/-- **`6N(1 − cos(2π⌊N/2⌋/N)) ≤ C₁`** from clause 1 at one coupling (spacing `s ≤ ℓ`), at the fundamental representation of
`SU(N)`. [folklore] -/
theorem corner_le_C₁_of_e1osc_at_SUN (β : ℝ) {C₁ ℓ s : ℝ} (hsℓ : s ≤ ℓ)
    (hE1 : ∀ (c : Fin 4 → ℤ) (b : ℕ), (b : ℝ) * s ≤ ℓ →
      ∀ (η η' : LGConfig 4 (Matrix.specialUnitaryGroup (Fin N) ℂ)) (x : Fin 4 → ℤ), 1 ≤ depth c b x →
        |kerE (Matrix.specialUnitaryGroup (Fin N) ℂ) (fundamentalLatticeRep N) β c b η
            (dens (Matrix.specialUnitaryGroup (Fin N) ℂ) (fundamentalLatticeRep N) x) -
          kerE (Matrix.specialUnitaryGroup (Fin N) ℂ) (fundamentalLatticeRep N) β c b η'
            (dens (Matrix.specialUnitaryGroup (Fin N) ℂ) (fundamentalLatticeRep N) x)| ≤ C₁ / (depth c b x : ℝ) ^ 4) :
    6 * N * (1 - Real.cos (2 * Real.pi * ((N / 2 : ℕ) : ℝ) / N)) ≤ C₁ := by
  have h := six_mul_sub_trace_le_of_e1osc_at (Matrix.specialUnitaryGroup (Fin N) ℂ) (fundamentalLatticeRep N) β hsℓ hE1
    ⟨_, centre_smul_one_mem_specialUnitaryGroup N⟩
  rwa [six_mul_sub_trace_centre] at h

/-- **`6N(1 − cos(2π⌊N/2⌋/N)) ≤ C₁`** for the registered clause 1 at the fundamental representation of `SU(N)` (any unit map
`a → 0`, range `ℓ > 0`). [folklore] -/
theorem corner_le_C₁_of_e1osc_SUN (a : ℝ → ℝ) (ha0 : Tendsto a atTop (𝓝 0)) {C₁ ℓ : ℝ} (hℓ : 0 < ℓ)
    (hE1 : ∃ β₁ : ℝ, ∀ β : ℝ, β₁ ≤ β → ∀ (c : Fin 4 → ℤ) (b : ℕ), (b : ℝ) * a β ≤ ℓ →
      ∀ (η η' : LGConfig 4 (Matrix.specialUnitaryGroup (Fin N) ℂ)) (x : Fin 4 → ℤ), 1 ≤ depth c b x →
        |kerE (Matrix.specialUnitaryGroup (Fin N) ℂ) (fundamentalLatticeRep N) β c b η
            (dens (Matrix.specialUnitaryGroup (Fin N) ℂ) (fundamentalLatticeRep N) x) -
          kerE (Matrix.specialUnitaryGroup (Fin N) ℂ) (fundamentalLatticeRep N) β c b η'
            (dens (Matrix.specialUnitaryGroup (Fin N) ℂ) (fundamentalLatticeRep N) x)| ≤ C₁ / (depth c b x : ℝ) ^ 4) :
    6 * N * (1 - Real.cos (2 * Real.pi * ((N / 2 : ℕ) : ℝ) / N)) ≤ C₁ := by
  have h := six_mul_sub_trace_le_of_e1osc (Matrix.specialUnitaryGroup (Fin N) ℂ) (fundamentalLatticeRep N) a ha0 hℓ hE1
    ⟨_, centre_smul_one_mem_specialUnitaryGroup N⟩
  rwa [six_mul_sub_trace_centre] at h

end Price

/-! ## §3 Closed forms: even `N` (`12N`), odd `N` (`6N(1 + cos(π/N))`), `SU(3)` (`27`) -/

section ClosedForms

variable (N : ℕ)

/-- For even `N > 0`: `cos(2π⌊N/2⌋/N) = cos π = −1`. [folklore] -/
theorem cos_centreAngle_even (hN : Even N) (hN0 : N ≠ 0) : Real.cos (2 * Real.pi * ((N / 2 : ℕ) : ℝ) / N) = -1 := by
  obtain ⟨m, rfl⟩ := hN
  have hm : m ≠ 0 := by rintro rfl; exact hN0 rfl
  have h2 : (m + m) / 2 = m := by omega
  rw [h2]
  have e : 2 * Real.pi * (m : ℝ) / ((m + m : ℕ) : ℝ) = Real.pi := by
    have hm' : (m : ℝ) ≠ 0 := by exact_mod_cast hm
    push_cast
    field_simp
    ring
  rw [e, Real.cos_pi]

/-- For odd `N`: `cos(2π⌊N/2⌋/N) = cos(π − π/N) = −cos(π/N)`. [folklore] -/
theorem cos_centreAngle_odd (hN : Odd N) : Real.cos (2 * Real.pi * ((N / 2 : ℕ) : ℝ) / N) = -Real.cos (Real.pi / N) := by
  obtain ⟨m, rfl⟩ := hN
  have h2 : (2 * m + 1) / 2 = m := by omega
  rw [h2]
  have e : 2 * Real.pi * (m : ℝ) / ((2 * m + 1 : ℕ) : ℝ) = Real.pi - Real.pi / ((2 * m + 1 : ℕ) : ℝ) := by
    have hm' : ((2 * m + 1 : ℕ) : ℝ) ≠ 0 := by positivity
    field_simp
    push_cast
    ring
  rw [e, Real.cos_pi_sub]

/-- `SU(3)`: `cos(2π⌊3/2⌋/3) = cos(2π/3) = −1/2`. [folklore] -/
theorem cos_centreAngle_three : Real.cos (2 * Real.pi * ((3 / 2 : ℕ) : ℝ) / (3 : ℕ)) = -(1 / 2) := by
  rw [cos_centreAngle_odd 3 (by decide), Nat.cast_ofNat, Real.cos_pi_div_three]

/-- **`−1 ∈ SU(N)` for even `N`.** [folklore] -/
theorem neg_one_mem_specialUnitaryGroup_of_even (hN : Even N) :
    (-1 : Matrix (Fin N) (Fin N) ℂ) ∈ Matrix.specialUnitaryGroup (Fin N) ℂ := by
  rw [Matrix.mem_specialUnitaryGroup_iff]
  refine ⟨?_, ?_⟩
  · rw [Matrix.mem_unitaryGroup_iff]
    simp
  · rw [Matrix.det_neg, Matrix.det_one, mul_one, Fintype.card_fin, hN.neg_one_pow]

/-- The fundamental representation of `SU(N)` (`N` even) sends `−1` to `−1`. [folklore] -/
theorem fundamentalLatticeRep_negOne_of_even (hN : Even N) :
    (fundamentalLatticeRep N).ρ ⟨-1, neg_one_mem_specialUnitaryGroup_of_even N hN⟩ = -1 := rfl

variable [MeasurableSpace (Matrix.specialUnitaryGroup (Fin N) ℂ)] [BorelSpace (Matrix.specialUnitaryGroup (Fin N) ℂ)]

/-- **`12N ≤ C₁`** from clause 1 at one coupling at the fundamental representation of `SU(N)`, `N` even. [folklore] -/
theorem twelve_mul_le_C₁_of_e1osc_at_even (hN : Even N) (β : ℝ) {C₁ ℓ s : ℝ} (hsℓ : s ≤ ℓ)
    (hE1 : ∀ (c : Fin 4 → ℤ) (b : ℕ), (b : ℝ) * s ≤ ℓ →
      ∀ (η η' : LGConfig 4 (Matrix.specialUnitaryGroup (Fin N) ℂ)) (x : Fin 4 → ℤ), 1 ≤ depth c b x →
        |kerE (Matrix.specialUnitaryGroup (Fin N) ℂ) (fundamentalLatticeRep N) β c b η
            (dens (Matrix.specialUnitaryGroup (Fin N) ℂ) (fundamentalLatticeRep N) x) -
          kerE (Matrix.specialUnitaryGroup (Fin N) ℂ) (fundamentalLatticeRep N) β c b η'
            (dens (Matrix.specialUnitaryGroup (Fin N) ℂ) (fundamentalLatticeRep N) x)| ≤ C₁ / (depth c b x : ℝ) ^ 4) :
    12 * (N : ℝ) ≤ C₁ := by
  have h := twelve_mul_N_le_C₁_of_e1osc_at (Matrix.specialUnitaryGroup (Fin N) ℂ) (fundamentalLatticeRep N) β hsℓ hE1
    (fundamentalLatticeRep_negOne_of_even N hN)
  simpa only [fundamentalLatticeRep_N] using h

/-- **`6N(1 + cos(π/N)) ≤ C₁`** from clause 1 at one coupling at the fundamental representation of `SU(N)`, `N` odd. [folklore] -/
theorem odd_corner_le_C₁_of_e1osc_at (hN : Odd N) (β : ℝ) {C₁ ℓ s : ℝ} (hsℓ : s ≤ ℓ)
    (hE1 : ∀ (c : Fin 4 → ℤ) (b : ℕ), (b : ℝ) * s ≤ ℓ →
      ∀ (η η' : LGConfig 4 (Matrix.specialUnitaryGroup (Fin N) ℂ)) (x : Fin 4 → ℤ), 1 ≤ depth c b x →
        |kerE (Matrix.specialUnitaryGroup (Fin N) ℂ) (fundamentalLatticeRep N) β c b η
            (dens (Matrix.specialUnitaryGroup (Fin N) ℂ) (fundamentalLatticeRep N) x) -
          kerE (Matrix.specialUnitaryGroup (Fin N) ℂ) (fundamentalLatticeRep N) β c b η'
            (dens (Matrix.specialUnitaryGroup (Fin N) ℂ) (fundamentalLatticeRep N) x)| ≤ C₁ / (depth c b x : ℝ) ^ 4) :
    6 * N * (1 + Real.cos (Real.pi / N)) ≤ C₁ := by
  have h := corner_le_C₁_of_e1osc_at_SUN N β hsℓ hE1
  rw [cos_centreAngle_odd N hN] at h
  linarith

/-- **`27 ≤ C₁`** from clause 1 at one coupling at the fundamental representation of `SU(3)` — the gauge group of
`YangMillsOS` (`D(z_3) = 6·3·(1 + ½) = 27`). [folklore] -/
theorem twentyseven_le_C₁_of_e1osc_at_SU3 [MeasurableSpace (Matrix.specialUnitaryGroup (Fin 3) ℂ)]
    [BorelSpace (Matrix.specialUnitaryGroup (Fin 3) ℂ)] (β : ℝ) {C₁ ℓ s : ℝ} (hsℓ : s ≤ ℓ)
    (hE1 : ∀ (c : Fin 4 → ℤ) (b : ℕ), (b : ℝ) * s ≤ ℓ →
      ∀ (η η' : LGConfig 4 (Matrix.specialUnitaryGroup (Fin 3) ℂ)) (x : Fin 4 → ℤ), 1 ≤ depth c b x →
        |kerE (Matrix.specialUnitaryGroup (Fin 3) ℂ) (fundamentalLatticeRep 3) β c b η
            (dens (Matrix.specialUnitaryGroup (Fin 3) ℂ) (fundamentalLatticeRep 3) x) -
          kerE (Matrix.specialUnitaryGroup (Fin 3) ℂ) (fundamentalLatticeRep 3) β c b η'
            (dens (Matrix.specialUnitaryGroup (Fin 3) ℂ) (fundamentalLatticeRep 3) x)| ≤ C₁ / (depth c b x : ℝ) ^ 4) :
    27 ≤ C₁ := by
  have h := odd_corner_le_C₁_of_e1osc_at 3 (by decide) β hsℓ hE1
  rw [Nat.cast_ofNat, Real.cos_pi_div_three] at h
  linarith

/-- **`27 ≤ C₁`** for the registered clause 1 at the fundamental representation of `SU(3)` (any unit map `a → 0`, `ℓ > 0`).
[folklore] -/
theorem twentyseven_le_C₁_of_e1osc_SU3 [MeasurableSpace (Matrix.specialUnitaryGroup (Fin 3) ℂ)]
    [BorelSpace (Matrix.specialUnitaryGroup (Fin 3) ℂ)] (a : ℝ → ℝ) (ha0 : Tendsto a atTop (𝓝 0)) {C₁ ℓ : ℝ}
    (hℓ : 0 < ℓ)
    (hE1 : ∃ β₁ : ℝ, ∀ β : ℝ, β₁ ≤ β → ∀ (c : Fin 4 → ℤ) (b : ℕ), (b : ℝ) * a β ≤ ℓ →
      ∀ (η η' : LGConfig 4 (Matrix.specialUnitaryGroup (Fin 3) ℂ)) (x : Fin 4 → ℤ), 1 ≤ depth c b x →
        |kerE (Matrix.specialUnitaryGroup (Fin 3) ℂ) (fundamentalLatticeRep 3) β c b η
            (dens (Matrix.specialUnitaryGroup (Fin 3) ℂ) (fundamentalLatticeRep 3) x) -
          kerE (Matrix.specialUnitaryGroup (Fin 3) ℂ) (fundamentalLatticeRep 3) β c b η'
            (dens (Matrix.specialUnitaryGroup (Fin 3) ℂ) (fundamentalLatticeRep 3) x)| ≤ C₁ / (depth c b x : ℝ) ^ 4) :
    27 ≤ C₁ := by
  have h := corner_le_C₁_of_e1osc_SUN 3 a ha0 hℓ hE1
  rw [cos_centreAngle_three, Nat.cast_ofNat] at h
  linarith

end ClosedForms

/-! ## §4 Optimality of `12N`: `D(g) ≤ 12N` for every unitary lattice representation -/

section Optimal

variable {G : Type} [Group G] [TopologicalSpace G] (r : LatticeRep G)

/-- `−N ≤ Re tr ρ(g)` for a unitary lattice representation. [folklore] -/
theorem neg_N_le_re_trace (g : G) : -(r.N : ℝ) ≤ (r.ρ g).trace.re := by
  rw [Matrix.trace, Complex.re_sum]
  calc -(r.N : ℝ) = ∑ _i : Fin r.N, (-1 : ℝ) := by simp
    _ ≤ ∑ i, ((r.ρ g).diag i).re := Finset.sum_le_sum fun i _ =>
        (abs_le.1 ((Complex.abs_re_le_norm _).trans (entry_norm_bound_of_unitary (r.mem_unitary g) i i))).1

▶ _Problem_:
Copy every line of the entries above in which "omega" occurs.

▶ _Solution to the exercise_:
  have h2 : (m + m) / 2 = m := by omega
  have h2 : (2 * m + 1) / 2 = m := by omega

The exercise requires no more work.